Your diagram shows all of the forces acting on the box as a whole. These are balanced so the box remains stationary, but it doesn't tell you what happens to individual parts of the box.

Objects get distorted because the net force acting on individual parts of the box are different. Let's view the middle of the top of the box:

Here, we see that acting on on this small portion of the box is: air pressure from above, air pressure from below, gravity, and the forces holding the box together.

There is some distortion — e.g. the center of the box top is hanging slightly lower than the rest of the top which is why the net restoring force on the edges are both pointing upwards — but that is entirely due to the effects of gravity; we can see that the air pressure from the two sides cancel out entirely.

If we split the diagram further into the upper and lower halves, we would see that on the upper half the air pressure is opposed by the repelling force from the bottom half, and vice versa. The air pressure from the two sides compresses the material of the box (which is why the restoring force causes the top and bottom to repel).

• The thing is, the pressure is F/a hence every square meter is subjected to 101kN of force. Now cube shaped box with side of 1m has 6m2 surface are it has walls with 0.05m thickness hence inside has area of 4.86m2. So the net resulting force inwards is 1.14*101kN... But where does it go?? – user2820052 Aug 21 '16 at 17:45
• @user2820052: The forces you just listed cancel themselves out. The "inward force" on one side of the box exactly cancels the "inward force" on the other side of the box, because they are pointing in opposite directions, so the net force on the box due to outside air pressure is zero. – Hurkyl Aug 21 '16 at 17:49
• But area is not equal and hence the forces are unequal... think corner 0.05 by 0.05m there is no opposing force there... – user2820052 Aug 21 '16 at 18:10
• @user2820052: You misunderstood my previous comment -- it's talking only about the external air pressure, and has nothing to do with the air pressure inside the box. The net force on the box due to external air pressure is zero. – Hurkyl Aug 21 '16 at 18:47
• Ok opposite forces cancel out but there is a difference in surface area and hence force that acts on the walls - do you understand me? More force from outside than inside... None seems to notice :( – user2820052 Aug 21 '16 at 21:32

In the specific case of cube there is no force difference being produced that would crush the walls.

Consider any macroscopic object consisting of parallel inner and outer walls exposed to the same pressure--there is an internal stress produced on the material of the wall from being compressed on both sides. This is countered by the normal force produced by the uncompressing atomic/molecular structure of the material. In case the walls are infinitisimlly thick the inner and outer forces simply cancel.
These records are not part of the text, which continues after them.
import Literature.AnabelianGeometry.EtaleTheta.KummerKernel
import Literature.AnabelianGeometry.AbsoluteAnabelian.AbsTopIII.KummerFaithfulLocalFieldProofs
import Literature.NumberTheory.GaloisRepresentations.LocalFieldPadicProofs
import Summits.ABC.IUTFork.LanaKummer
import HarnessLib

/-!
# L-LANA objects XII bis: the Kummer map `K_v^× → H¹(G_v, Λ)` IS an embedding (LANA §4.2 (b); N13 injectivity DISCHARGED)

Record-only file (D-0012) of the abc-iut cell (seat abc-iut-c312-4, L-LANA level, plan/LLANA-SPEC N9/N13);
TAKES NO SIDE on [IUTchIII] Cor. 3.12. LANA §4.2 (b) p. 26 lists among the objects at a nonarchimedean place:
"The embedding `K_v^× = (K̄_v^×)^{G_v} ↪ H¹(Π_v, Λ(O^×_v))` by Kummer theory". `LanaKummer.lean` built the map
(`AlgCl.kummerBase K_v := ` L2-t3's `kummerMapFixed` at level `G_v`, over the CONSTRUCTED place datum
`K̄_v = AlgCl K_v`, `G_v = Gal(K̄_v/K_v)`) and left INJECTIVITY as its modelling note (iii) ("classical Kummer
theory (`∩_n (K_v^×)^n = 1`) … NOT proved here"). This file discharges it:

* `AlgCl.unitsEquivInvariants` — **`K_v^× ≃ (K̄_v^×)^{G_v}`** as a group isomorphism (characteristic `0`;
  the membership statement is gen-0's `AlgCl.mem_unitsInvariants_top_iff`), and `AlgCl.kummerEmbedding` = the
  printed composite `K_v^× = (K̄_v^×)^{G_v} → H¹(G_v, Λ(K̄_v^×))`;
* `AlgCl.kummerBase_injective_of` / `AlgCl.kummerEmbedding_injective_of` — the Kummer map is INJECTIVE as
  soon as `⋂_n (K_v^×)^n = 1`, i.e. under seat abc-iut-L4's presentation-free condition
  `DivisibleElementsTrivial K_vˣ` ([AbsTopIII] Def. 1.5 (a)); the cohomological step is L2-t3's
  `kummerMapFixed_injective_of_iInter_pow_eq_bot` (`KummerKernel.lean`: `κ(a) = 0` iff `a` has a compatible
  system of `G_v`-invariant roots);
* `AlgCl.padic_kummerBase_injective` — **UNCONDITIONAL at `K_v = ℚ_p`**: `⋂_n (ℚ_p^×)^n = 1` is L4's
  `IsNonarchimedeanLocalField.divisibleElementsTrivial_units` applied through the GalRep trunk's
  `Padic.isNonarchimedeanLocalField_holds` (`ℚ_p` is a nonarchimedean local field in Mathlib's sense).

Why it matters at the L-LANA level: injectivity of the local Kummer maps `κ_t` is exactly the hypothesis `hκ`
under which `LanaEtaAlgorithm.lean` proves `φ_v` injective and "Containment ⟺ Factors" with a UNIQUE
factorisation (§6.2 (g) p. 36 / §9.1 (f) p. 45). For a general `K_v` the condition `DivisibleElementsTrivial
K_vˣ` holds for every nonarchimedean local field (L4, `KummerFaithfulLocalFieldProofs.lean`, Mathlib's
`IsNonarchimedeanLocalField` presentation); it is kept as an explicit hypothesis here only because `AlgCl K_v`
is built over the NORMED presentation of `K_v` (spectral norm), and is discharged below where both presentations
are available in the tree (`ℚ_p`). [cite: LANA2026Report, §4.2 (b) p. 26, §6.1 p. 31, §6.2 (g) p. 35]
NOT here: the colimit over open `H` (sibling `LanaKummerTower.lean`), `Π_v`-inflation, any judgement.
-/

noncomputable section

namespace Summit.ABC
namespace IUTFork
namespace AlgCl

open Literature.AnabelianGeometry.EtaleTheta
open Literature.AnabelianGeometry.AbsoluteAnabelian.AbsTopIII (DivisibleElementsTrivial)
open scoped NNReal

section CharZero

variable (K₀ : Type) [NontriviallyNormedField K₀] [CharZero K₀]

/-- An element of `K_v`, mapped into `K̄_v^×`, is `G_v`-invariant. [cite: LANA2026Report, §4.2 (b) p. 26] -/
theorem unitsMap_mem_invariants (x : K₀ˣ) :
    Units.map (algebraMap K₀ (AlgCl K₀) : K₀ →* AlgCl K₀) x ∈
      invariants (A := (AlgCl K₀)ˣ) (⊤ : Subgroup (Gal K₀)) :=
  (mem_unitsInvariants_top_iff K₀ _).mpr ⟨(x : K₀), by simp⟩

/-- **`K_v^× → (K̄_v^×)^{G_v}`**, `x ↦ x` (the inclusion `K_v ⊆ K̄_v` on units), as a homomorphism.
[cite: LANA2026Report, §4.2 (b) p. 26] -/
def unitsToInvariants : K₀ˣ →* invariants (A := (AlgCl K₀)ˣ) (⊤ : Subgroup (Gal K₀)) where
  toFun x := ⟨Units.map (algebraMap K₀ (AlgCl K₀) : K₀ →* AlgCl K₀) x, unitsMap_mem_invariants K₀ x⟩
  map_one' := Subtype.ext (map_one _)
  map_mul' x y := Subtype.ext (map_mul _ x y)

/-- Underlying element: `unitsToInvariants x = x ∈ K̄_v`. [cite: LANA2026Report, §4.2 (b) p. 26] -/
@[simp] theorem coe_unitsToInvariants (x : K₀ˣ) :
    (((unitsToInvariants K₀ x : invariants (A := (AlgCl K₀)ˣ) ⊤) : (AlgCl K₀)ˣ) : AlgCl K₀) =
      algebraMap K₀ (AlgCl K₀) x := by
  simp [unitsToInvariants]

/-- `K_v^× → (K̄_v^×)^{G_v}` is a bijection: injective because `K_v → K̄_v` is, surjective because in
characteristic zero the `G_v`-invariants of `K̄_v` are `K_v` (`mem_unitsInvariants_top_iff`).
[cite: LANA2026Report, §4.2 (b) p. 26] -/
theorem unitsToInvariants_bijective : Function.Bijective (unitsToInvariants K₀) := by
  constructor
  · intro x y h
    have h' := congrArg (fun a : invariants (A := (AlgCl K₀)ˣ) (⊤ : Subgroup (Gal K₀)) =>
      (((a : (AlgCl K₀)ˣ)) : AlgCl K₀)) h
    simp only [coe_unitsToInvariants] at h'
    exact Units.ext ((algebraMap K₀ (AlgCl K₀)).injective h')
  · intro a
    obtain ⟨x, hx⟩ := (mem_unitsInvariants_top_iff K₀ (a : (AlgCl K₀)ˣ)).mp a.2
    have hx0 : x ≠ 0 := by
      rintro rfl
      rw [map_zero] at hx
      exact (a : (AlgCl K₀)ˣ).ne_zero hx.symm
    refine ⟨Units.mk0 x hx0, Subtype.ext (Units.ext ?_)⟩
    rw [coe_unitsToInvariants, Units.val_mk0, hx]

/-- **"`K_v^× = (K̄_v^×)^{G_v}`"** (§4.2 (b)) as a group isomorphism. [cite: LANA2026Report, §4.2 (b) p. 26] -/
def unitsEquivInvariants : K₀ˣ ≃* invariants (A := (AlgCl K₀)ˣ) (⊤ : Subgroup (Gal K₀)) :=
  MulEquiv.ofBijective (unitsToInvariants K₀) (unitsToInvariants_bijective K₀)

/-- The isomorphism on underlying elements. [cite: LANA2026Report, §4.2 (b) p. 26] -/
@[simp] theorem coe_unitsEquivInvariants (x : K₀ˣ) :
    (((unitsEquivInvariants K₀ x : invariants (A := (AlgCl K₀)ˣ) ⊤) : (AlgCl K₀)ˣ) : AlgCl K₀) =
      algebraMap K₀ (AlgCl K₀) x :=
  coe_unitsToInvariants K₀ x

/-- **LANA §4.2 (b), second bullet: "the embedding `K_v^× = (K̄_v^×)^{G_v} ↪ H¹(Π_v, Λ(O^×_v))` by Kummer
theory"** — here at the level of `G_v` (print: `Π_v`; the passage `H¹(G_v, –) → H¹(Π_v, –)` is inflation along
`Π_v ↠ G_v`, not typed in this file): the composite of `K_v^× ≃ (K̄_v^×)^{G_v}` with the level-`G_v` Kummer map
`kummerBase` into `H¹(G_v, Λ(K̄_v^×))` (injectivity: `kummerEmbedding_injective_of`).
[cite: LANA2026Report, §4.2 (b) p. 26] -/
def kummerEmbedding :
    Additive K₀ˣ →+ groupCohomology.H1 (cyclotomeRep (A := (AlgCl K₀)ˣ) (⊤ : Subgroup (Gal K₀))) :=
  (kummerBase K₀).comp (MonoidHom.toAdditive (unitsEquivInvariants K₀).toMonoidHom)

/-- `kummerEmbedding x = kummerBase (x ∈ (K̄_v^×)^{G_v})`. [cite: LANA2026Report, §4.2 (b) p. 26] -/
theorem kummerEmbedding_apply (x : K₀ˣ) :
    kummerEmbedding K₀ (Additive.ofMul x) = kummerBase K₀ (Additive.ofMul (unitsEquivInvariants K₀ x)) := rfl

/-- **INJECTIVITY of the Kummer map `(K̄_v^×)^{G_v} → H¹(G_v, Λ(K̄_v^×))`** under `⋂_n (K_v^×)^n = 1`
([AbsTopIII] Def. 1.5 (a), `DivisibleElementsTrivial K_vˣ`): a class `κ(a)` vanishes iff `a` has a compatible
system of `G_v`-invariant roots (L2-t3 `KummerKernel`), i.e. roots in `K_v^×` for every `n ≥ 1`, forcing `a = 1`.
Modelling note (iii) of `LanaKummer.lean`, discharged modulo the classical condition.
[cite: LANA2026Report, §4.2 (b) p. 26, §6.1 p. 31] -/
theorem kummerBase_injective_of (h : DivisibleElementsTrivial K₀ˣ) : Function.Injective (kummerBase K₀) := by
  unfold kummerBase kummerAt
  refine kummerMapFixed_injective_of_iInter_pow_eq_bot (A := (AlgCl K₀)ˣ) ⊤ fun a ha => ?_
  obtain ⟨x, rfl⟩ := (unitsEquivInvariants K₀).surjective a
  have hx : x = 1 := h.eq_one_of_forall_exists_pow x fun n hn => by
    obtain ⟨b, hb⟩ := ha ⟨n, hn⟩
    obtain ⟨y, rfl⟩ := (unitsEquivInvariants K₀).surjective b
    refine ⟨y, (unitsEquivInvariants K₀).injective ?_⟩
    rw [map_pow]
    exact hb
  rw [hx, map_one]

/-- **The embedding `K_v^× ↪ H¹(G_v, Λ)`** is injective under `⋂_n (K_v^×)^n = 1`.
[cite: LANA2026Report, §4.2 (b) p. 26] -/
theorem kummerEmbedding_injective_of (h : DivisibleElementsTrivial K₀ˣ) :
    Function.Injective (kummerEmbedding K₀) :=
  (kummerBase_injective_of K₀ h).comp
    (fun _ _ hab => Additive.toMul.injective ((unitsEquivInvariants K₀).injective (Additive.ofMul.injective hab)))

/-- Consequently (still under `⋂_n (K_v^×)^n = 1`): `κ(x) = 0 ⟺ x = 1` for `x ∈ K_v^×` — the Kummer class
detects every nontrivial element of `K_v^×`. [cite: LANA2026Report, §4.2 (b) p. 26] -/
theorem kummerEmbedding_eq_zero_iff_of (h : DivisibleElementsTrivial K₀ˣ) (x : K₀ˣ) :
    kummerEmbedding K₀ (Additive.ofMul x) = 0 ↔ x = 1 := by
  constructor
  · intro h0
    have h1 : Additive.ofMul x = 0 := kummerEmbedding_injective_of K₀ h (by rw [h0, map_zero])
    exact Additive.ofMul.injective h1
  · rintro rfl
    exact map_zero (kummerEmbedding K₀)

end CharZero

/-! ### `K_v = ℚ_p`: no hypothesis left -/

section Padic

variable (p : ℕ) [Fact p.Prime]

/-- **`⋂_n (ℚ_p^×)^n = 1`**: `ℚ_p` is a nonarchimedean local field in Mathlib's sense (GalRep trunk
`Padic.isNonarchimedeanLocalField_holds`), and every such field satisfies [AbsTopIII] Def. 1.5 (a) for `𝔾_m`
(seat abc-iut-L4, `IsNonarchimedeanLocalField.divisibleElementsTrivial_units`).
[cite: MochizukiAbsTopIII2015, Rmk 1.5.4 (i) p. 33] -/
theorem padic_divisibleElementsTrivial : DivisibleElementsTrivial ℚ_[p]ˣ := by
  haveI : IsNonarchimedeanLocalField ℚ_[p] :=
    Literature.NumberTheory.GaloisRepresentations.Padic.isNonarchimedeanLocalField_holds p
  exact Literature.AnabelianGeometry.AbsoluteAnabelian.AbsTopIII.IsNonarchimedeanLocalField.divisibleElementsTrivial_units
    ℚ_[p]

/-- **LANA §4.2 (b) at `v | p`, `K_v = ℚ_p`, UNCONDITIONALLY**: the Kummer map
`(ℚ̄_p^×)^{G_{ℚ_p}} → H¹(G_{ℚ_p}, Λ(ℚ̄_p^×))` is injective. [cite: LANA2026Report, §4.2 (b) p. 26] -/
theorem padic_kummerBase_injective : Function.Injective (kummerBase ℚ_[p]) :=
  kummerBase_injective_of ℚ_[p] (padic_divisibleElementsTrivial p)

/-- … and so is the embedding `ℚ_p^× ↪ H¹(G_{ℚ_p}, Λ(ℚ̄_p^×))`. [cite: LANA2026Report, §4.2 (b) p. 26] -/
theorem padic_kummerEmbedding_injective : Function.Injective (kummerEmbedding ℚ_[p]) :=
  kummerEmbedding_injective_of ℚ_[p] (padic_divisibleElementsTrivial p)

/-- At `ℚ_p`: `κ(x) = 0 ⟺ x = 1` for every `x ∈ ℚ_p^×`. [cite: LANA2026Report, §4.2 (b) p. 26] -/
theorem padic_kummerEmbedding_eq_zero_iff (x : ℚ_[p]ˣ) :
    kummerEmbedding ℚ_[p] (Additive.ofMul x) = 0 ↔ x = 1 :=
  kummerEmbedding_eq_zero_iff_of ℚ_[p] (padic_divisibleElementsTrivial p) x

end Padic

end AlgCl

end IUTFork

end Summit.ABC

end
However the reason there is no net force difference in the case of cube is because the vector force calculated from the pressure has to be done locally i.e. the normal component of force at a differential area can be calculated from the pressure acting at that area--for the case of the cube this is exactly the same as the force acting on the entire area of that face which is same on either side. As to the different face inner and outer areas--the difference in area is not producing force on the inner wall--its producing a force all the way onto the opposite exterior wall (see @BowlOfRed's excellent diagrams) Hence there is in fact no net force acting on the wall.

This is not true in general if the wall has parallel surfaces with curvature--like sphere. In this case the inner and outer differential area elements are not same so even though the walls are exposed to the same pressure, the force produced isn't the same on the two sides. This leads to a stress gradient in the wall. The stress gradient then balances the net force difference.